## Aim of the task
Whenever the word "wires" shows up in a line of the data, copy that line.

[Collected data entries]
○ ○ ○ ○

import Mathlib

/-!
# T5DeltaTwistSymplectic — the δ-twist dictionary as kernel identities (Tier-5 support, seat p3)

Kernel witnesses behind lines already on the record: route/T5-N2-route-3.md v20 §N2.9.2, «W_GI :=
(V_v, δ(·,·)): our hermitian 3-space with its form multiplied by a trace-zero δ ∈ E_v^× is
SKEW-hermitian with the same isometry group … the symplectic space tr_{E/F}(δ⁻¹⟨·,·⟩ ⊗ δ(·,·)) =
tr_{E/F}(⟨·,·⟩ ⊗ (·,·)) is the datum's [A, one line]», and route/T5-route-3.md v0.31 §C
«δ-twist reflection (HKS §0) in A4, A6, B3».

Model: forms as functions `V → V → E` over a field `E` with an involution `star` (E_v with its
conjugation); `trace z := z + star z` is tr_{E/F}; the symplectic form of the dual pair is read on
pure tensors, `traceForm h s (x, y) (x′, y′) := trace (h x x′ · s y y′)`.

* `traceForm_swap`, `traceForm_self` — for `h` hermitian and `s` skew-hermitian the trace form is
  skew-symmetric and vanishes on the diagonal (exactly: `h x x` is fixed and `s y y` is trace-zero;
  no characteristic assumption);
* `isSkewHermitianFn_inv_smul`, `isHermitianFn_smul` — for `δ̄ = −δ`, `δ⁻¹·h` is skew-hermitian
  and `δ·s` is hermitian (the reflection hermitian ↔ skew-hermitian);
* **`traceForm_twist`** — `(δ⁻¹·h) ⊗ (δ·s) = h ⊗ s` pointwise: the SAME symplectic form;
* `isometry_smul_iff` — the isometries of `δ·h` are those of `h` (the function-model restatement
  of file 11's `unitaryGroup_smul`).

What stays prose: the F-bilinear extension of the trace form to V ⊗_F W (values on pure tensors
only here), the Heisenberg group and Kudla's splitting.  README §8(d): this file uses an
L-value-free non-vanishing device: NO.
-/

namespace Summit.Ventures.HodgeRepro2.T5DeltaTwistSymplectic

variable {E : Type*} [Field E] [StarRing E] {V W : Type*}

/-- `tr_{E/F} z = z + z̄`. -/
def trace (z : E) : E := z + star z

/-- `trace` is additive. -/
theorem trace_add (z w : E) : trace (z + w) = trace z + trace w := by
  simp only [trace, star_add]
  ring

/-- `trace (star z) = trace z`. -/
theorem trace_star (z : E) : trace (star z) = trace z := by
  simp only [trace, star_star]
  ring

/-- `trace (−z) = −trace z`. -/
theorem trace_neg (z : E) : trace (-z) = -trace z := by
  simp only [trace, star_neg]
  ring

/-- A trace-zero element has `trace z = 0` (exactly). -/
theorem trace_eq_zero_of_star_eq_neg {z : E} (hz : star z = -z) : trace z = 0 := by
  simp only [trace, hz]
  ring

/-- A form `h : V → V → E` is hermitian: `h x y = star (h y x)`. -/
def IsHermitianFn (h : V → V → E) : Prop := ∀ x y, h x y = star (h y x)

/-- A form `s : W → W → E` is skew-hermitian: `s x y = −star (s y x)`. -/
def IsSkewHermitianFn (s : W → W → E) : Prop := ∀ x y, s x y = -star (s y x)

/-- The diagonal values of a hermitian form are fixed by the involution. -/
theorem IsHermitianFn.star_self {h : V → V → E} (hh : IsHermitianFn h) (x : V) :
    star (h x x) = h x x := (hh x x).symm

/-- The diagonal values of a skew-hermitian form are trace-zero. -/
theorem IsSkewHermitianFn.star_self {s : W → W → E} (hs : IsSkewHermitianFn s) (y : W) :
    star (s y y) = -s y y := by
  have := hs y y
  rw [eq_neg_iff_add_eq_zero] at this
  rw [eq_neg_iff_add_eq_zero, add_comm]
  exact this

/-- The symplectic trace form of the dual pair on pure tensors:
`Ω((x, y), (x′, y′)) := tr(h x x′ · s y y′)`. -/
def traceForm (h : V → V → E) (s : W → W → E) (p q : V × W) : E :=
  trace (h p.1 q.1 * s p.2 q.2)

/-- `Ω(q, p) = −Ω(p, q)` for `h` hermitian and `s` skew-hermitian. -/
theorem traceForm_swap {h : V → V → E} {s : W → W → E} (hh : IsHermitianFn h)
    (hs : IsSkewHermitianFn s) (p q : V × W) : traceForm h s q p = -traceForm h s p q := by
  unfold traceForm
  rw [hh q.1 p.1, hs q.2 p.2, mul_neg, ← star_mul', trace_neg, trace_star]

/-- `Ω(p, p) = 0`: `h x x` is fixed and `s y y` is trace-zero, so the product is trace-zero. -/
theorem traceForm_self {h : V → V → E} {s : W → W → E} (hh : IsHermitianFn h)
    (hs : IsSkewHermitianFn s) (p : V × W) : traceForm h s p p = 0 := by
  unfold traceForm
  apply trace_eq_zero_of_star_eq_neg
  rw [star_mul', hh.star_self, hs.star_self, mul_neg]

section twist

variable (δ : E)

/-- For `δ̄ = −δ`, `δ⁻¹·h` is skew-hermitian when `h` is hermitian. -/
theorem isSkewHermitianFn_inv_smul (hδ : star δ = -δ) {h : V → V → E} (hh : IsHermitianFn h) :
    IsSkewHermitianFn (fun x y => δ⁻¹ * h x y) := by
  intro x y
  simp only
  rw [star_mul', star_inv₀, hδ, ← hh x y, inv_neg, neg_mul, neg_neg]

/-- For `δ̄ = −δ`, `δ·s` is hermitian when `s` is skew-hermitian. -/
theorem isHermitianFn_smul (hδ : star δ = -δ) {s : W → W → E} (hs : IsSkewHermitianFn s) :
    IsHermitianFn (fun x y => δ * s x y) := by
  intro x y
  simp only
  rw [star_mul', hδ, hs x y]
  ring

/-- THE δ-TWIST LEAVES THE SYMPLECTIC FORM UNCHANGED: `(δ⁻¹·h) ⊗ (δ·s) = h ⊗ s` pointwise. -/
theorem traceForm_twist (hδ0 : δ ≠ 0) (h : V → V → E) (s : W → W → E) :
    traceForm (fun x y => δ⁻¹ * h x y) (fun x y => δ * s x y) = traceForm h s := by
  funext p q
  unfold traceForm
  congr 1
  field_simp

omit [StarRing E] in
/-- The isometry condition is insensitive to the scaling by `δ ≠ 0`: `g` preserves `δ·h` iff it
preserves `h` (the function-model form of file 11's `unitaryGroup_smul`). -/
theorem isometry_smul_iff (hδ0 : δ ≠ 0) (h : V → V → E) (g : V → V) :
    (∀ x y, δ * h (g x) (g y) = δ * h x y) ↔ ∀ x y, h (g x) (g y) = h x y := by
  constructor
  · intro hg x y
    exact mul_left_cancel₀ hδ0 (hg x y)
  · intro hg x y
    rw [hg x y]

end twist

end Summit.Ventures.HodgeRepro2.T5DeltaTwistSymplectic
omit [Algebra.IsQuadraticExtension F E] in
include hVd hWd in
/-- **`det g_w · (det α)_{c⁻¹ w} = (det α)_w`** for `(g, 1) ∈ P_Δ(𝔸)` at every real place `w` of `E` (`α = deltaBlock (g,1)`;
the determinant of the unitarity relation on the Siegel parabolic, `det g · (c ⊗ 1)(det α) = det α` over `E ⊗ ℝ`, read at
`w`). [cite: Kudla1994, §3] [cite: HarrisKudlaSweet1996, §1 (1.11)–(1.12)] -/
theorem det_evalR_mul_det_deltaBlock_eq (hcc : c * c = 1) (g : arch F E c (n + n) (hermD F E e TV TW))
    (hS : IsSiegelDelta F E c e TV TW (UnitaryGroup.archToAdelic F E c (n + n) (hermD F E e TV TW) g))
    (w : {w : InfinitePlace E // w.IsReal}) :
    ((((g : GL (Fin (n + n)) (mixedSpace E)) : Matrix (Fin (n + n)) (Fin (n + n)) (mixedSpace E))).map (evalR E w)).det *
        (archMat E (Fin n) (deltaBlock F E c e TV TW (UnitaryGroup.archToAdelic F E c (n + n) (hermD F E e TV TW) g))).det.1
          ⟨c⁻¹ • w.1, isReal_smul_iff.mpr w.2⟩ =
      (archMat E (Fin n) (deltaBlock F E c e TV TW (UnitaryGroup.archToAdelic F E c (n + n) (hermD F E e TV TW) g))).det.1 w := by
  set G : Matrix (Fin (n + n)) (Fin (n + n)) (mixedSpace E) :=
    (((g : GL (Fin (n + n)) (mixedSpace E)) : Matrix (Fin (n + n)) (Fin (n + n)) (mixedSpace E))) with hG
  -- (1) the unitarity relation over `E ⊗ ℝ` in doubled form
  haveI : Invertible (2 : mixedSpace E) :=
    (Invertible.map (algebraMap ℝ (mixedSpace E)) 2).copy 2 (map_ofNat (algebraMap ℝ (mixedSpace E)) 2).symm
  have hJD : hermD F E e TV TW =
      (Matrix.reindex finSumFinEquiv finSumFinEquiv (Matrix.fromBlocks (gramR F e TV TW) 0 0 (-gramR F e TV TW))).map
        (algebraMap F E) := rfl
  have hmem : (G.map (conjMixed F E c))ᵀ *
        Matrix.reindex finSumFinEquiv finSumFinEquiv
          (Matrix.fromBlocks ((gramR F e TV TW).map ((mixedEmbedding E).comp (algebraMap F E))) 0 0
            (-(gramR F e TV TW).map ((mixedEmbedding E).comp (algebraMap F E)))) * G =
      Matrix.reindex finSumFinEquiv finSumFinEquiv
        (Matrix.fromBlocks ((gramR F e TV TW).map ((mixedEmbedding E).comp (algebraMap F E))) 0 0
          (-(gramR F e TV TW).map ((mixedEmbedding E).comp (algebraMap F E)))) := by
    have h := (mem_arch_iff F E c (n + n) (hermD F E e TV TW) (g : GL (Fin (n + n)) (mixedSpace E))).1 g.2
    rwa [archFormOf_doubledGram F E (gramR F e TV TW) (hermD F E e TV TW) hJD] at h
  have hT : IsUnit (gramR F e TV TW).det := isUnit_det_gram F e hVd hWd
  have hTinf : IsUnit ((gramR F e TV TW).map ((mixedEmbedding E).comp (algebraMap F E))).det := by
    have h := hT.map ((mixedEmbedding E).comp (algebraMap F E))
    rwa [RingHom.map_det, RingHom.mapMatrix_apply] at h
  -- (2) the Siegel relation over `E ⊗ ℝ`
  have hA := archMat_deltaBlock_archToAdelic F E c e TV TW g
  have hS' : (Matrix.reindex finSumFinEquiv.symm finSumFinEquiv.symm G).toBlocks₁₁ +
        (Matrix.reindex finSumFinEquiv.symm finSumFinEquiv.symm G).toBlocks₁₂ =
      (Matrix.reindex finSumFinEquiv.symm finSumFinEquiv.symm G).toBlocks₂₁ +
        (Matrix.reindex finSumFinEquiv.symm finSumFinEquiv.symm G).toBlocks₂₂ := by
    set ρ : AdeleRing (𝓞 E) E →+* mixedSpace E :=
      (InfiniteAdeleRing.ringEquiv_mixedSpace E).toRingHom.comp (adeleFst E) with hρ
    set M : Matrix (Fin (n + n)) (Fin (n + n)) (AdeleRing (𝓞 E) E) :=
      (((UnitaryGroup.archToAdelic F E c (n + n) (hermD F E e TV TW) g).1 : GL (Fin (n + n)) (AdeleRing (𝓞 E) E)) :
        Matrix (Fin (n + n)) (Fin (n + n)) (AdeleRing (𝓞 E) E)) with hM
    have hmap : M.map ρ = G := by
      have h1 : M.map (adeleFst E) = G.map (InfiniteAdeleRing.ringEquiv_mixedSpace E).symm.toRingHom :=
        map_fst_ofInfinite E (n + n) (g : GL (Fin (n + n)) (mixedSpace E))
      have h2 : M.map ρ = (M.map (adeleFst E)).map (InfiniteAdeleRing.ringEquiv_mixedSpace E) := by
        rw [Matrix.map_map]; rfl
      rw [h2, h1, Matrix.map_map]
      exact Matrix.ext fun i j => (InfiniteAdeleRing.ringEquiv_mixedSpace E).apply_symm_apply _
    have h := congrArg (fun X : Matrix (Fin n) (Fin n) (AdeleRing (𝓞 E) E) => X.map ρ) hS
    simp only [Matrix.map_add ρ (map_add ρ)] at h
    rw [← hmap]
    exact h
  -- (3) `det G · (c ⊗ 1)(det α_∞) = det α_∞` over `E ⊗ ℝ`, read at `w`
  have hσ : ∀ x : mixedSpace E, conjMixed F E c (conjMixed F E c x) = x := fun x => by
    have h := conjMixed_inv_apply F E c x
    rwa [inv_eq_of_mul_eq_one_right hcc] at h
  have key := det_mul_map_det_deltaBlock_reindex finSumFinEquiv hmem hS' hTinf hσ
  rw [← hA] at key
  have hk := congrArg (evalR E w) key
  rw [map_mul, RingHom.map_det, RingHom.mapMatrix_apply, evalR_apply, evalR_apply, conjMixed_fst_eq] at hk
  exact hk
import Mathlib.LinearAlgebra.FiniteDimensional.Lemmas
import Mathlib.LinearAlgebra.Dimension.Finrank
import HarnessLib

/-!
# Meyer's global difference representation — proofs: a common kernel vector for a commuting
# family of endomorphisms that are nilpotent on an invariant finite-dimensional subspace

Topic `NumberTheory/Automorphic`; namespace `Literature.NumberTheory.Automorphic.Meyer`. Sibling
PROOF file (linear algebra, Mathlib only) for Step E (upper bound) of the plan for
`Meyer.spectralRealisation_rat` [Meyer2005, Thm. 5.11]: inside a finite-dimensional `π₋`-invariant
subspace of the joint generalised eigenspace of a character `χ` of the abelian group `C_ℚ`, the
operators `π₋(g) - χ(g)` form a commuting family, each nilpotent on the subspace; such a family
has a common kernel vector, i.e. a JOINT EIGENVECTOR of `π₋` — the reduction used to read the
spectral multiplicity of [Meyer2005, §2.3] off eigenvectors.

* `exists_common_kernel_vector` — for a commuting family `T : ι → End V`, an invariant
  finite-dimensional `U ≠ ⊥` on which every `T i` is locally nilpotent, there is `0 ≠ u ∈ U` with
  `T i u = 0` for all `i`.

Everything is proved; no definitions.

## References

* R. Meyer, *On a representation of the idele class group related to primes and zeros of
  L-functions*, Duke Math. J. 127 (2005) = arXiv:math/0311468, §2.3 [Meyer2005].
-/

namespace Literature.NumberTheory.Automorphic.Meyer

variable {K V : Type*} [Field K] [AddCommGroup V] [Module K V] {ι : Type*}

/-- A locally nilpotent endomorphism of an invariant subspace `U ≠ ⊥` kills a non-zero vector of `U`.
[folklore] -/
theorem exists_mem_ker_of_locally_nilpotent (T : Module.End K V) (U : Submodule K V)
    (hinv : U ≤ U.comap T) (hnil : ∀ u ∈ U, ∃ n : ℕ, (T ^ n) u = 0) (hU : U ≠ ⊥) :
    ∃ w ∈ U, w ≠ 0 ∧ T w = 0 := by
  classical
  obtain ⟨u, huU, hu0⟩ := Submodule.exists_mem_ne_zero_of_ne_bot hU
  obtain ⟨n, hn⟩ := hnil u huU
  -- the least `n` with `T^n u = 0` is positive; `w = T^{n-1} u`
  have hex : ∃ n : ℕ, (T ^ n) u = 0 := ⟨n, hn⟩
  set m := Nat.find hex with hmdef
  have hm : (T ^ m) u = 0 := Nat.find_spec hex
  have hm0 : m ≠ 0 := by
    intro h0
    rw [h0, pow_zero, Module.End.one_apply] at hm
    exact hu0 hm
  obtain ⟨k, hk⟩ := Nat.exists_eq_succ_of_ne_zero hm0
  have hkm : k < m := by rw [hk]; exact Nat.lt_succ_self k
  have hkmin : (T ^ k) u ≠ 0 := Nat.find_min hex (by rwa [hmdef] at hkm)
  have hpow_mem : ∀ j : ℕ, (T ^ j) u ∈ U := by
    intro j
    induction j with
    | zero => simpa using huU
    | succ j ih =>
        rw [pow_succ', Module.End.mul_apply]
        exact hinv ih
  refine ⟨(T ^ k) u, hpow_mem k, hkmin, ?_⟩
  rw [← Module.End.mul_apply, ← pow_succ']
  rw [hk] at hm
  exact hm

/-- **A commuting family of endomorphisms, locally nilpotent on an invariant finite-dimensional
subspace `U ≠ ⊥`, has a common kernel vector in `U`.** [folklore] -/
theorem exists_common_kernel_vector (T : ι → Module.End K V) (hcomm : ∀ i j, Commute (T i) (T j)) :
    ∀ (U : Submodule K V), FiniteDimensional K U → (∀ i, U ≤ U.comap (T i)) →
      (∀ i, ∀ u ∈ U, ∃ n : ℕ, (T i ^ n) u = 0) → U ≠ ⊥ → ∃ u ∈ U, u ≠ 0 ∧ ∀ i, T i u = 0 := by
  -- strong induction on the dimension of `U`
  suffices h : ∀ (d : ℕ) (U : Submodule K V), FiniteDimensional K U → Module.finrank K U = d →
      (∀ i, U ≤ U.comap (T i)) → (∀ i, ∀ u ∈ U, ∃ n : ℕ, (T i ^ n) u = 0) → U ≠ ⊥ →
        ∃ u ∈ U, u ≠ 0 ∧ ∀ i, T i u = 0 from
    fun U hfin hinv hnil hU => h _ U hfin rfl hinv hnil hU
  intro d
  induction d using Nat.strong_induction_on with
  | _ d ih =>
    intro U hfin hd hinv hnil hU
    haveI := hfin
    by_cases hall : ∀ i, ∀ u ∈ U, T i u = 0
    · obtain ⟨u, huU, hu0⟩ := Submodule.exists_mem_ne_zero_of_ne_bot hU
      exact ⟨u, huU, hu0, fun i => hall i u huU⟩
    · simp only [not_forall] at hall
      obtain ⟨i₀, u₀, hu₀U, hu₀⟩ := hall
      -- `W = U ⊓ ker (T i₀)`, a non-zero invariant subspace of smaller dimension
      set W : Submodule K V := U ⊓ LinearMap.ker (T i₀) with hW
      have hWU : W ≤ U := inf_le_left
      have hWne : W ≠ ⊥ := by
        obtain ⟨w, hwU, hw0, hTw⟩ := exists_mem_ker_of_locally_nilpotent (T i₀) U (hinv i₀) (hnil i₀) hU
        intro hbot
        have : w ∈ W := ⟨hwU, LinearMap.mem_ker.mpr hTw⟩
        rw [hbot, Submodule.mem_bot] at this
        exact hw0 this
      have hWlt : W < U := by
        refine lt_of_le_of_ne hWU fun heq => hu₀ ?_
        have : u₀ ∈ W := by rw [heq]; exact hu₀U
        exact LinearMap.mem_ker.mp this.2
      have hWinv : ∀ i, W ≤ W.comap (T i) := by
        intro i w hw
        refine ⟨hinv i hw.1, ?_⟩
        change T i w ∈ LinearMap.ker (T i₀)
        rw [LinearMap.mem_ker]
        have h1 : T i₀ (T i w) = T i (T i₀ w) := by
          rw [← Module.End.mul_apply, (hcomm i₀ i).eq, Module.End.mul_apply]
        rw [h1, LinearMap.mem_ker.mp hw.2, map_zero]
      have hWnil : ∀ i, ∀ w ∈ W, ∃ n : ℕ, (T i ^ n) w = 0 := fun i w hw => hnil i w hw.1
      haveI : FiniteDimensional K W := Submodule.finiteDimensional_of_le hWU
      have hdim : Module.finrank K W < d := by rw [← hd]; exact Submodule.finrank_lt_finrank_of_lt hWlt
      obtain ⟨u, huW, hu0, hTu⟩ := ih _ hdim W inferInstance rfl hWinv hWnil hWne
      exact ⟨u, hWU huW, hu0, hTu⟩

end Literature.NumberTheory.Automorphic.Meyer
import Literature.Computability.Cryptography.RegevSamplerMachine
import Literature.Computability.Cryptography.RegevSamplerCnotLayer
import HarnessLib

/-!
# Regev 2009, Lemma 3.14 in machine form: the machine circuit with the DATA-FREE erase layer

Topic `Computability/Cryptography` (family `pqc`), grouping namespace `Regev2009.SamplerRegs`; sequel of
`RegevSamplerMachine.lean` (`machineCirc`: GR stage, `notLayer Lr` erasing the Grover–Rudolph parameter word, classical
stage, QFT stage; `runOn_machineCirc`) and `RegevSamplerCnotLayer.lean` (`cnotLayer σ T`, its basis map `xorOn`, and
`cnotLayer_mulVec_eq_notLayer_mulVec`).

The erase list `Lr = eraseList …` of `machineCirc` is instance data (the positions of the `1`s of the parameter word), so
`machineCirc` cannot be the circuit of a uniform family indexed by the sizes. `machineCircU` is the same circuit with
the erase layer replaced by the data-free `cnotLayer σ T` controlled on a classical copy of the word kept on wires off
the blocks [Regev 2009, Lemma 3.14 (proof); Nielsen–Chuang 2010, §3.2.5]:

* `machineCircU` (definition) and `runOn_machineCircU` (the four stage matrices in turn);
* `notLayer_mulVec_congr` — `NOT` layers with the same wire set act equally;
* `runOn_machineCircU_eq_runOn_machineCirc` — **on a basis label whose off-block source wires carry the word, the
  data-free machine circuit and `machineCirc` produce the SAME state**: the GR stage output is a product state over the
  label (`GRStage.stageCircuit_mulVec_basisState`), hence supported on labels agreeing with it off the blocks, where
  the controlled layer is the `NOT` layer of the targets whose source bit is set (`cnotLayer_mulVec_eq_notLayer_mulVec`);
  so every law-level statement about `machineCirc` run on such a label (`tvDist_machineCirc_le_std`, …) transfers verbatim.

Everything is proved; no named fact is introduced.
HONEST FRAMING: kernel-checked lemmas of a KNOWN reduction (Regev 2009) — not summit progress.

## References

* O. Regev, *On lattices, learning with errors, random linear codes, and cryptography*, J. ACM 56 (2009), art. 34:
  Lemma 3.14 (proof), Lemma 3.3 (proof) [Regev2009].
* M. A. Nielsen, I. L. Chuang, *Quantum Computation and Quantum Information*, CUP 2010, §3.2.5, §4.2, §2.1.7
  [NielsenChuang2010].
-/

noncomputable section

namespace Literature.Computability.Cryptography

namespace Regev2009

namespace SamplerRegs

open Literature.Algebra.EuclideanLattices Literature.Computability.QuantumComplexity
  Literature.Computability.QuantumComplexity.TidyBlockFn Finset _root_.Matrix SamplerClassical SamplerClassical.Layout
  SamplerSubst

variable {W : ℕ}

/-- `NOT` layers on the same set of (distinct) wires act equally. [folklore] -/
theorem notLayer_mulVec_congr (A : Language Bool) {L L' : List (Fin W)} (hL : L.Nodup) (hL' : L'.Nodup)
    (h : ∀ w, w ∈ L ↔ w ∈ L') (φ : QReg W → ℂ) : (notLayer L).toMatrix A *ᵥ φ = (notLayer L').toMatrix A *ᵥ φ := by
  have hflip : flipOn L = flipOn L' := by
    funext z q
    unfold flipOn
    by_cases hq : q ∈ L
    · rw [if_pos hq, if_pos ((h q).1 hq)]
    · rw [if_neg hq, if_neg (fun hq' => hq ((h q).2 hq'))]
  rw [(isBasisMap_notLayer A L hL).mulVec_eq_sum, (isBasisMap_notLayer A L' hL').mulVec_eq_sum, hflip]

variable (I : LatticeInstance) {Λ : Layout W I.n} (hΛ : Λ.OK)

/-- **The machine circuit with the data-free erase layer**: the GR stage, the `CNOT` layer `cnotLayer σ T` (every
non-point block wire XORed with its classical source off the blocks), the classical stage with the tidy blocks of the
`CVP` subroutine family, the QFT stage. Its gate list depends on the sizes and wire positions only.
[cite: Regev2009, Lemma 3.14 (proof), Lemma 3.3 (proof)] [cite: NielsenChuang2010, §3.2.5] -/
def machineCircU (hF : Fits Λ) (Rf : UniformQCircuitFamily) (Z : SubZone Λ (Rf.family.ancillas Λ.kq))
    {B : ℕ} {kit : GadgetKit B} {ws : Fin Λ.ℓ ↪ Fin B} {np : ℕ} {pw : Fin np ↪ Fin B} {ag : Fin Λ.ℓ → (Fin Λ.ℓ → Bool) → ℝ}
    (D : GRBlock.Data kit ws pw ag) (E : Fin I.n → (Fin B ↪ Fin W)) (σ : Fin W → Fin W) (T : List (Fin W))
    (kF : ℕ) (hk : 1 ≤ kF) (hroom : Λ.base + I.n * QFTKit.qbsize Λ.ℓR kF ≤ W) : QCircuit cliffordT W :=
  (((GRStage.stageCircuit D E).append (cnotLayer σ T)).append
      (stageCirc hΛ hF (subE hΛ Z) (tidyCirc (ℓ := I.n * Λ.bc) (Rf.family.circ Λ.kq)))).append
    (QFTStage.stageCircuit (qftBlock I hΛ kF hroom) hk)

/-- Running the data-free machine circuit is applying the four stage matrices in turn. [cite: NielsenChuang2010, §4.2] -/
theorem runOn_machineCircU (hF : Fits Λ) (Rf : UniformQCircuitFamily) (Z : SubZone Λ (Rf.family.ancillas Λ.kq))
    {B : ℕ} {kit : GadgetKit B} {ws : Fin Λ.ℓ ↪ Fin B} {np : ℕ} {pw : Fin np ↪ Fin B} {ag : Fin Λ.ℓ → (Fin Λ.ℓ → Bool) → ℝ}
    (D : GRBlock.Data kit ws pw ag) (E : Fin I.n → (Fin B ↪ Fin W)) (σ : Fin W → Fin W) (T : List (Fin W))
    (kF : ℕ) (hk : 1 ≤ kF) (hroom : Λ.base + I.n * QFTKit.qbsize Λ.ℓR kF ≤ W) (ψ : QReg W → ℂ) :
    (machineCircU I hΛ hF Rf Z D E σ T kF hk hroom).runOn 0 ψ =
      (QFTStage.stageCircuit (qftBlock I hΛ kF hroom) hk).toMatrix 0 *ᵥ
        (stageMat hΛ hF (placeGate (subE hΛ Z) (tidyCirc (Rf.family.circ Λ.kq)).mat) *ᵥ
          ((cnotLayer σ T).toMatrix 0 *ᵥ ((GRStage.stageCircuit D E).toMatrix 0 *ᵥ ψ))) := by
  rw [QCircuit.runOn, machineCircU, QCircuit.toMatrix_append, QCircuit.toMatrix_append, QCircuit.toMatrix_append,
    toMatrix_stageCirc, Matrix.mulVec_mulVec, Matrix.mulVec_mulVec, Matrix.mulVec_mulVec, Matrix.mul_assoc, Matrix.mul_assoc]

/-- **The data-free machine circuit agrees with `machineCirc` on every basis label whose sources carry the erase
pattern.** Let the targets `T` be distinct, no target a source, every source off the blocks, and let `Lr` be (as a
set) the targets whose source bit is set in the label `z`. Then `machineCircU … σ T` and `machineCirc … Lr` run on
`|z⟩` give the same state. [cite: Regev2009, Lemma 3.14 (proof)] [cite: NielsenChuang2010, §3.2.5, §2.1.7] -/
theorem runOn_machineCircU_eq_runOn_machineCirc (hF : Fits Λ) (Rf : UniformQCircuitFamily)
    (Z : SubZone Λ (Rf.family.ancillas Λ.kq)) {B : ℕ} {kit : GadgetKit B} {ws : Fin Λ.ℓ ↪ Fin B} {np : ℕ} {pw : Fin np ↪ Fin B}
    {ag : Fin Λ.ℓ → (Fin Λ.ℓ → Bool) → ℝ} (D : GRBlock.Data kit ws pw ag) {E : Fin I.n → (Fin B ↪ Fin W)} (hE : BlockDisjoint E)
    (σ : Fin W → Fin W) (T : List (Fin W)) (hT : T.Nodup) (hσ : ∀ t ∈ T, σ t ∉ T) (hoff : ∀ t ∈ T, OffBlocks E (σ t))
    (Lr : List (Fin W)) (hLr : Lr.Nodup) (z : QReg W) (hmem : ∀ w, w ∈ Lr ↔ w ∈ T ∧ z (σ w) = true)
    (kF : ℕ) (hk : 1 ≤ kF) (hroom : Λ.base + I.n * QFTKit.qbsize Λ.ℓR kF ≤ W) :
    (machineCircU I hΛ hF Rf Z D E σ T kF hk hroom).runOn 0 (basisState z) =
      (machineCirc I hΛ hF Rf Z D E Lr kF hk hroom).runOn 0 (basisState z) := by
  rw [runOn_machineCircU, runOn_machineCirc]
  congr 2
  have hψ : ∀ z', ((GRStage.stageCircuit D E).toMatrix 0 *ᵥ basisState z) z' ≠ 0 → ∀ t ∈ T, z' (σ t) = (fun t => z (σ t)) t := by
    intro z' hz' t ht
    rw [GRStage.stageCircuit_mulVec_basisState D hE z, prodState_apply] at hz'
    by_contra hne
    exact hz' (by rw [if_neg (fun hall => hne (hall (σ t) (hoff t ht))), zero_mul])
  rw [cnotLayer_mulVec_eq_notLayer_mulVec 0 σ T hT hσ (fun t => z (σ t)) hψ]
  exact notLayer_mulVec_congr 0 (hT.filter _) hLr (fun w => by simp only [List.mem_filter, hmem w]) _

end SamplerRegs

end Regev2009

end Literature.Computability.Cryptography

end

○ ○ ○ ○

## Response
the erase layer replaced by the data-free `cnotLayer σ T` controlled on a classical copy of the word kept on wires off
* `runOn_machineCircU_eq_runOn_machineCirc` — **on a basis label whose off-block source wires carry the word, the
/-- `NOT` layers on the same set of (distinct) wires act equally. [folklore] -/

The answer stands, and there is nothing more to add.